Tuesday, February 14, 2012

Weird British Chips Mega-review

WAY too long ago (sure hope chips keep well), a friend of mine went to England. Being a huge fan of FATGUYFOODBLOG, he smuggled some chips back for me to try. I was weirded out by them and put their sampling off for quite awhile.

This Christmas, another superfan got me for Secret Santa. So he decided the one thing I needed was more weird chips to sample, and got me 4 big bags full of mini bags of Walker's chips (basically the British version of Lay's). SO, it's time for a "Weird British Chips Mega-review." I will be adopting a rate-chips-by-facial-expression grade scale for this post. I've come prepared with lots of faces where it looks like I'm going to throw up.

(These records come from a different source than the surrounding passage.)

import Mathlib
import HarnessLib
import HarnessLib.Audit
import Summits.HubbardSuperconductivity.Statement
import HarnessLib.Audit.Status.Attr

/-!
Route: ParentFirstSMA

DORMANT since 2026-08-26T10:16:46Z (reconciler: no traction for 8.4 d (last activity item-evidence-added at 2026-08-18T01:04:27Z); parked, not closed — `ledger route dormant route-HubbardSuperconductivity-ParentFirstSMA --off` to reacti) — unstaffed, not closed; items shared with open routes are served there. `ledger route dormant <id> --off` reactivates.

Thesis X (it suffices to show; realises idea card parent-first-ph-flipped-sma-mott-gap — "parent
first": the 2D Mott gap is no theorem, but particle–hole symmetry flips a single-mode UPPER bound on
the refilling energy into a LOWER bound on Δ_c, U dropping out exactly). X := C1 ∧ C2 ∧ C3 with
(C1, crux #2 HoleSingleModeBelowHalfU) for every U in the window 12 ≤ U ≤ 24 (t = 1) the one-hole
ground state of the half-filled even torus REFILLS BELOW U/2 in the single-mode sense: ∃ ε > 0, L₀
such that for all even L ≥ L₀ some momentum k and some ground state φ of hubbardTorus 2 L 1 U in the
(L²−1)-particle sector satisfy 0 < Z and 2f ≤ (U − ε)·Z, where P = Σ_x e^{2πi k·x/L} c†_{x↓}(1 −
n_{x↑}) (Gutzwiller-projected re-creation), Z = ‖Pφ‖², f = Re⟨Pφ, [T, P]φ⟩, T = hubbardTorus 2 L 1 0
(the first moment is U-independent because [Σ_x n_{x↑}n_{x↓}, P] = 0 EXACTLY);
(C2, crux #3 BoundCoherentDWavePairs) at some U with 12 ≤ U ≤ 24 two doped holes form, uniformly in
even L, a BOUND pair (2E(L²−1) − E(L²) − E(L²−2) ≥ b > 0, N-sector minima E = groundEnergyAt) that
is d_{x²−y²}-COHERENT (|⟨φ₂, pairField dWaveFormFactor L ψ₀⟩|² ≥ z·L² for some ground states φ₂ of
the (L²−2)-sector and ψ₀ at half filling);
(C3, crux #4 DiluteDWavePairsCondense) for every U with 12 ≤ U ≤ 24: [charge gap chargeGap
(fermionTorusGraph 2 L) 1 U (L²) ≥ g > 0 for all large even L] → [bound pair as in C2] → [d-coherent
pair as in C2] → ∃ δ ∈ (0, 1/2) with d-wave pair-field LRO of EVERY (N_L, S^z = 0) ground-state
sequence, i.e. the summit's matrix at (U, δ) written out in full (word for word the body of
Literature.Hubbard.DWaveSuperconductivityHubbard after its two existential quantifiers; the
abbreviation HasDWavePairFieldLROAt of the barrier module is deliberately NOT imported — its two
open conjectures PureModelStripeCompetition[Range] would re-enter the cone). WINDOW (rev 2): all
three cruxes are stated on the common window 12 ≤ U ≤ 24 — the unbounded ∀ U ≥ 12 of rev 1 also
asserted the Nagaoka-polaron tail J/t → 0 of C1 (plausibly false, never used by the Assembly) and
C3's ∀ U > 0 needlessly covered weak coupling; the upper end 24 is the top of the planned census
range (J/t ≥ 1/6), and capping C2's ∃U costs nothing since pair binding only weakens as J = 4t²/U
decreases.
Assembly X → HubbardSuperconductivity: take U from C2; the PH-flipped single-mode theorem (support
MottGapFromSingleMode, PROVABLE NOW: Z·(U − Δ_c(L)) ≤ 2f for every even L ≥ 2, k and one-hole ground
state φ — from the proved particle–hole identity
Literature.MathematicalPhysics.QuantumLattice.groundEnergyAt_fermionTorus_particleHole, E(L²+1) =
E(L²−1) + U, the exact cancellation of U against the projected refill operator, and the variational
principle; general form = support ProjectedSingleModeBound) turns C1 at that U into the parent Mott
gap Δ_c(L) ≥ ε; C3 then produces δ, and ⟨U, 0 < U (from 12 ≤ U), δ ∈ (0, 1/2), LRO⟩ is literally
HubbardSuperconductivity. DECIDING THEOREM (rev 2, PROVED, axioms
propext/Classical.choice/Quot.sound): `closes : HoleSingleModeBelowHalfU → BoundCoherentDWavePairs →
DiluteDWavePairsCondense → MottGapFromSingleMode → HubbardSuperconductivity` (ε ≤ Δ_c(L) for even L
≥ max(L₀, 2) by nlinarith from 0 < Z, 2f ≤ (U − ε)Z, Z(U − Δ_c) ≤ 2f).
Lean (one line, decls of this file): `HoleSingleModeBelowHalfU ∧ BoundCoherentDWavePairs ∧
DiluteDWavePairsCondense`; Assembly `HoleSingleModeBelowHalfU → BoundCoherentDWavePairs →
DiluteDWavePairsCondense → HubbardSuperconductivity`; deciding theorem `closes` as above. Constants
(lean search --decl): Literature.MathematicalPhysics.QuantumLattice.{Fock, Orb, FermionTorus,
hubbardTorus, fermionTorusGraph, groundEnergyAt, chargeGap, IsGroundState, IsGroundStateInSector,
IsNParticle, creation, numberOp, orb, pairField, pairFieldCorr, dWaveFormFactor, torusPullback},
Literature.Probability.LatticeModels.{HasLongRangeOrder, halfOpenBox}, HubbardSuperconductivity —
all from the imports of the sub-problem Statement; route-level imports: none. All six decls and
`closes` elaborate without the barrier import (lean check rc 0, planner Sketch.lean, repair rev 2,
2026-08-15).

Rationale: WHY THIS LINE. Catalogue: nothing imported from another field — an exact lattice symmetry plus
Feynman's single-mode variational bound used upside down; physics enters only as ranked, testable
cruxes. Every underdoped/BEC-side idea here (dilute-pair-bec-bridge, few-holes-first,
schick-log-underdoped-eos, eta-spectroscopy-teleport) presupposes a Mott-insulating parent with
well-defined hole carriers; that charge gap is NOT a theorem in d = 2 at any U
(DattaFernandezFrohlich1999 §1.2/§4, Ueltschi1999 = StrongCouplingCeiling; Langmann–Lenells
arXiv:2501.18141 treat only the Hartree–Fock gap, 'generally believed … Mott insulator'). On the
even torus E(L²+1) = E(L²−1) + U is PROVED in the tree (groundEnergyAt_fermionTorus_particleHole;
LiebWuPhysicaA2003 eq. (3)), so Δ_c(L) = U − 2[E(L²) − E(L²−1)]: a variational UPPER bound on the
energy to refill the one-hole ground state is a LOWER bound on the Mott gap, and for the projected
refill operator P the interaction commutes out exactly, leaving the U-independent first moment f =
Re⟨Pφ,[T,P]φ⟩ (doi:10.1103/PhysRev.94.262 upside down). The crux is posed in this SHARP first-moment
form, not the card's Cauchy–Schwarz form U − Ct/√Z: the operator-norm constant C ≈ 14–60 certifies
the parent only for U ≳ 50–3600, outside the pair-binding window, whereas at the coherent momentum
the doublon–hole 'virtual sea' carries only a share ≈ ⟨D⟩/(Z/L²) ≈ 10–15 % of ‖Pφ‖² at U = 12
(double occupancy ≈ 0.03/site, z₀ ≈ 0.3: doi:10.1103/RevModPhys.66.763,
doi:10.1103/PhysRevB.62.15480, doi:10.1103/PhysRevB.44.317), adding ≈ 1t to f/Z ≈ μ⁻ + O(J) ≈
3–3.5t: 2f/Z ≈ 8–9 < 12. Hence the common WINDOW 12 ≤ U ≤ 24 (J = 4t²/U ∈ [t/6, t/3]): the lower end
is the single-mode threshold, the upper end the top of the planned census range, far from the
Nagaoka-polaron tail J/t ≲ 0.03 where the coherent hole residue z_r ~ e^{−c√(U/4t)} drops below the
k-flat virtual weight z_v ≈ 4.7t²/U² and 2f/Z → ≈ 2U (the reason rev 2 replaced the unbounded ∀ U ≥
12 of #2, and R1's reason for dropping #4's ∀ U > 0: the Assembly uses both only at #3's witness);
the lower edge is also the t-J window where two-hole d_{x²−y²} binding is best documented
(doi:10.1103/RevModPhys.66.763, doi:10.1103/PhysRevB.58.13594, doi:10.1103/PhysRevB.55.6504,
doi:10.1017/cbo9780511584398 §8).
RANKED CRUXES. #2 HoleSingleModeBelowHalfU (∀ U ∈ [12, 24]; the parent problem as an equal-time
inequality on ONE state; most informative, cheapest to kill: ED/Lanczos/DMRG census of min_k
2f(k)/Z(k) vs U at U = 8–24, L = 4, 6, 8). #3 BoundCoherentDWavePairs (∃ U ∈ [12, 24]: L-uniform
two-hole binding AND d-wave pair coherence; this ∃U is the route's single shared witness). #4
DiluteDWavePairsCondense (∀ U ∈ [12, 24]: gapped parent + bound d-coherent pairs ⇒ d-wave pair-field
LRO at some δ ∈ (0,1/2) for EVERY sector GS — the BEC bridge; hardest, shared in spirit with
dilute-pair-bec-bridge/few-holes-first; hypotheses copied verbatim from #2/#3's conclusions so the
Assembly composes syntactically). SUPPORTS (rank 9, provable now): ProjectedSingleModeBound (U-blind
single-mode inequality, any sectors, any D-commuting operator), MottGapFromSingleMode (even L: Z(U −
Δ_c) ≤ 2f). ASSEMBLY = #2 → #3 → #4 → HubbardSuperconductivity, bookkeeping except
MottGapFromSingleMode; the deciding theorem `closes` (#2, #3, #4, MottGapFromSingleMode ⊢
HubbardSuperconductivity) is proved in the file (rev 2), so the route closes the moment the three
cruxes and the support MottGapFromSingleMode land.
KILL CRITERIA. (K1) census: min_k 2f/Z ≥ U with no L-stable margin at U = 12–16 → #2 dead as stated
(one tenure restate of the common threshold if #3 survives it; if f/Z tracks U the hole-coherence
picture fails and the line closes — news either way). (K2) two holes unbound, or φ₂ not d-coherent
(z_L → 0, p/s-like), on L = 6, 8 for every U ∈ [12, 24] → #3 dead; going below 12 needs K1's margin
there, going above 24 buys nothing for binding. (K3) a theorem or landed Literature fact putting
stripes/pair crystals/phase separation at EVERY δ ∈ (0,1/2) for some U meeting #4's hypotheses → #4
and every BEC-side route dead. Supports are theorems; a signature defect is repaired by
set-signature.
NOT DECOMPOSED YET (D-0019): #4 (pair–pair repulsion, T = 0 condensation of interacting 2D bosons
for every ground state, composite corrections O(δξ²), Koma–Tasaki tower) until #2/#3 evidence lands
and the dilute-pair route fixes its interface; the analytic attack on #2 ('coherence beats the
virtual sea', dressed D-commuting refill operators — ProjectedSingleModeBound already covers them)
until the census fixes numbers; the card's pair-rung η-gap inequality (δ = 0 corner, not
load-bearing). Inspiration notes NOT read (plancard mode).
CHEAPEST FALSIFIER. One exact-diagonalisation run: the 4×4 torus at U = 12, one hole (N = 15, S^z =
½): min over the 16 momenta k of 2f(k)/Z(k) = 2 Re⟨Pφ,[T,P]φ⟩/‖Pφ‖² in the one-hole ground state φ
(P = projected ↓ re-creation at momentum k) — a value ≥ 12 with no downward trend at L = 6 (Lanczos)
kills #2 at the window's most binding-friendly point (K1), and the same run yields the two-hole
binding energy 2E(15) − E(16) − E(14) and the d-overlap |⟨φ₂, Δ_dψ₀⟩|² for K2. Not run in this
planner seat (compute-free hub; it is the armed hunt's / refuter's first kit job); the analytic
anatomy 2f/Z ≈ [z_r(U − Δ_c) + z_v(2U − O(t))]/(z_r + z_v) + O(J) ≈ 9–10 at U = 12 (refuter review
#3) is the number it tests.

Novelty: Searched this pass: lit search --hybrid 'variational upper bound chemical potential Mott gap lower
bound Hubbard half filling particle-hole single-mode' (held: Essler 2005, Montorsi vol.,
Oitmaa–Hamer–Zheng doi:10.1017/cbo9780511584398 §8 — no such bound); lit vsearch of the statement in
prose (nothing); crossref 'lower bound charge gap Hubbard half filling' (nearest
doi:10.1007/s00023-005-0214-z: weak coupling, T>0); lit frontier (arXiv:2501.18141: Hartree–Fock AF
gap only, Mott insulator 'generally believed'; arXiv:2410.00810: bootstrap bounds, finite-L tool);
openalex/s2/arxiv 429, lit galaxy rc 75/saturated ×4 (logged; auditor please re-run). Nearest prior
art: LiebPRL1989 (parent uniqueness); LiebWuPhysicaA2003 eq. (3) (PH identity, PROVED in tree:
groundEnergyAt_fermionTorus_particleHole); doi:10.1103/PhysRev.94.262 (single-mode bound);
projected-creator variational bounds (t-J folklore; in-pool eta-partner-ddw-ceiling,
mott-corner-order-ceiling); doi:10.1103/RevModPhys.66.763, doi:10.1103/PhysRevB.62.15480 (hole
weight, pair binding numerics); DattaFernandezFrohlich1999, Ueltschi1999 (what IS proved). DELTA:
(a) PH flip making a first-moment UPPER bound on the refilling energy a LOWER bound on Δ_c, U
cancelling identically — filed as provable ProjectedSingleModeBound/MottGapFromSingleMode (no
printed source found); (b) parent crux in sharp single-mode (equal-time, one-state) form:
certifiable threshold U ≈ 12 instead of ≳ 50, inside the pair window (new this pass); (c)  [refs: 10.1017/cbo9780511584398, 10.1007/s00023-005-0214-z:, 10.1103/PhysRev.94.262, 10.1103/RevModPhys.66.763, 10.1103/PhysRevB.62.15480, 2501.18141, 2410.00810, doi:10.1017/cbo9780511584398, doi:10.1007/s00023-005-0214-z, doi:10.1103/PhysRev.94.262, doi:10.1103/RevModPhys.66.763, doi:10.1103/PhysRevB.62.15480, LiebPRL1989, LiebWuPhysicaA2003, DattaFernandezFrohlich1999, Ueltschi1999]

Barriers (technique_class: particle-hole-symmetry single-mode-bound BEC-bridge): technique_class: particle-hole-symmetry single-mode-bound BEC-bridge
- Literature.Barriers.HubbardSuperconductivity.StrongCouplingCeiling: EVADED by the supports (no
expansion: exact symmetry + exact commutator + variational principle), MET HEAD-ON by crux #2, where
its content (no control of the SU(2) ground state) becomes an equal-time one-state inequality
testable by ED.
- Literature.Barriers.HubbardSuperconductivity.PureModelStripeCompetition: APPLIES to crux #4 (t'=0
stripes at U=8, δ=1/8); only skirted: #4 needs SOME δ at a U ≥ 12 where #2/#3 hold (δ→0⁺ or away
from 1/8; Sorella2023), never IsCuprateRegimeWitness; it is #4's why-might-fail and kill criterion
K3.
- Literature.Barriers.HubbardSuperconductivity.LROForcesLowLyingStates: consistent — LRO claimed for
EVERY sector GS, no unique gapped doped GS assumed; parent gap = CHARGE gap; no anomalous average
asserted.
- Literature.Barriers.HubbardSuperconductivity.SignProblemNPHard: censuses (1–2 holes, L ≤ 8, ED)
are evidence, never certificates.
- Literature.Barriers.HubbardSuperconductivity.WeakCouplingCeiling,
Literature.Barriers.HubbardSuperconductivity.PerturbativeInvisibilityOfPairing,
Literature.Barriers.HubbardSuperconductivity.PerturbativeInvisibilityOfPairingNarrow,
Literature.Barriers.HubbardSuperconductivity.GeneralizedHartreeFockNoPairing,
Literature.Barriers.HubbardSuperconductivity.HohenbergMerminWagnerPairing,
Literature.Barriers.HubbardSuperconductivity.PositiveTemperatureNoPairLRO: no contact (U ≥ 12,

Novelty grade: new-combination — ROUTE REVIEW #2 refuter c8da4637 (evidence REVIEW2-ParentFirstSMA.md on route + 2356). NOVELTY new-combination: Feynman's single-mode variational UPPER bound used one-sidedly with a D-commuting (Gutzwiller-projected) refill operator, so that U cancels identically, + the even-torus particle–hole iden (refuter refuter-rreview-route-HodgeConjecture-In-c8da4637-0, 2026-08-15T12:37:42Z; prior: Feynman 1954 doi:10.1103/PhysRev.94.262 (single-mode bound), LiebWuPhysicaA2003 eq.(3) (PH identity; proved in tree), LiebPRL1989, Dagotto 1994 doi:10.1103/RevModPhys.66.763, doi:10.1103/PhysRevB.62.15480, DattaFernandezFrohlich1999, Ueltschi1999, arXiv:2501.18141)

History (route lifecycle, newest last):
- 2026-08-15T16:23:36Z · rev 2: restated HoleSingleModeBelowHalfU (stmt-HubbardSuperconductivity-2354), BoundCoherentDWavePairs (stmt-HubbardSuperconductivity-2355), DiluteDWavePairsCondense (stmt-HubbardSuperconductivity-2356) — route-repair (glue + cone, rrepair g2): (1) DECIDING THEOREM `closes : HoleSingleModeBelowHalfU → BoundCoherentDWav (planner-rbadge-HubbardSuperconductivity-Parent-2523fdf4-g2-0)
- 2026-08-26T10:16:46Z · DORMANT — reconciler: no traction for 8.4 d (last activity item-evidence-added at 2026-08-18T01:04:27Z); parked, not closed — `ledger route dormant route-HubbardSupercond (operator:999:3994515)

sub-problem: HubbardSuperconductivity · status: dormant · opened planner-plancard-HubbardSuperconductivity-Hub-4f39cf08-0 2026-08-15T11:03:18Z · rev 2 · ledger route-HubbardSuperconductivity-ParentFirstSMA
GENERATED by the gate from the ledger (D-0016/17). Provers cite these decls: `theorem foo : Summit.HubbardSuperconductivity.HubbardSuperconductivity.Theses.ParentFirstSMA.<Decl> := …` in Summits/HubbardSuperconductivity/HubbardSuperconductivity/Theorems/<Name>.lean.
-/

namespace Summit.HubbardSuperconductivity.HubbardSuperconductivity.Theses.ParentFirstSMA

First up, the least weird one: Walker's Cheese & Onion:


These stink. They smell kind of like cardboard. They kind of taste like cardboard too, with fake onion flavor. I'm not a huge onion fan, but onion rings sure can hit the spot, or sweet onion in the right dishes can be amazing. These are not a good representative of onion. I taste zero cheese either- just faint, fake onion that leaves for a horrific aftertaste. Not starting off well.

Not barf-inducing, but not good. D-

Next, Walker's Roast Chicken.


These also stink. I can't explain the scent, but it certainly isn't chicken and it's absolutely not potato chips.

I wouldn't call these good, but they definitely taste like roast chicken. Since chicken is a kind of sponge and takes the flavor or whatever spices or sauces you use, they definitely went for the roasted chicken skin flavor over the actual chicken. They surprisingly captured it really well. But do I want to eat chicken skin chips? If you're a fat pigblob, you may think so. Bite into a bag of these and you'll immediately reconsider.

A fun idea that I was excited to try, but sorry, these are gross. F.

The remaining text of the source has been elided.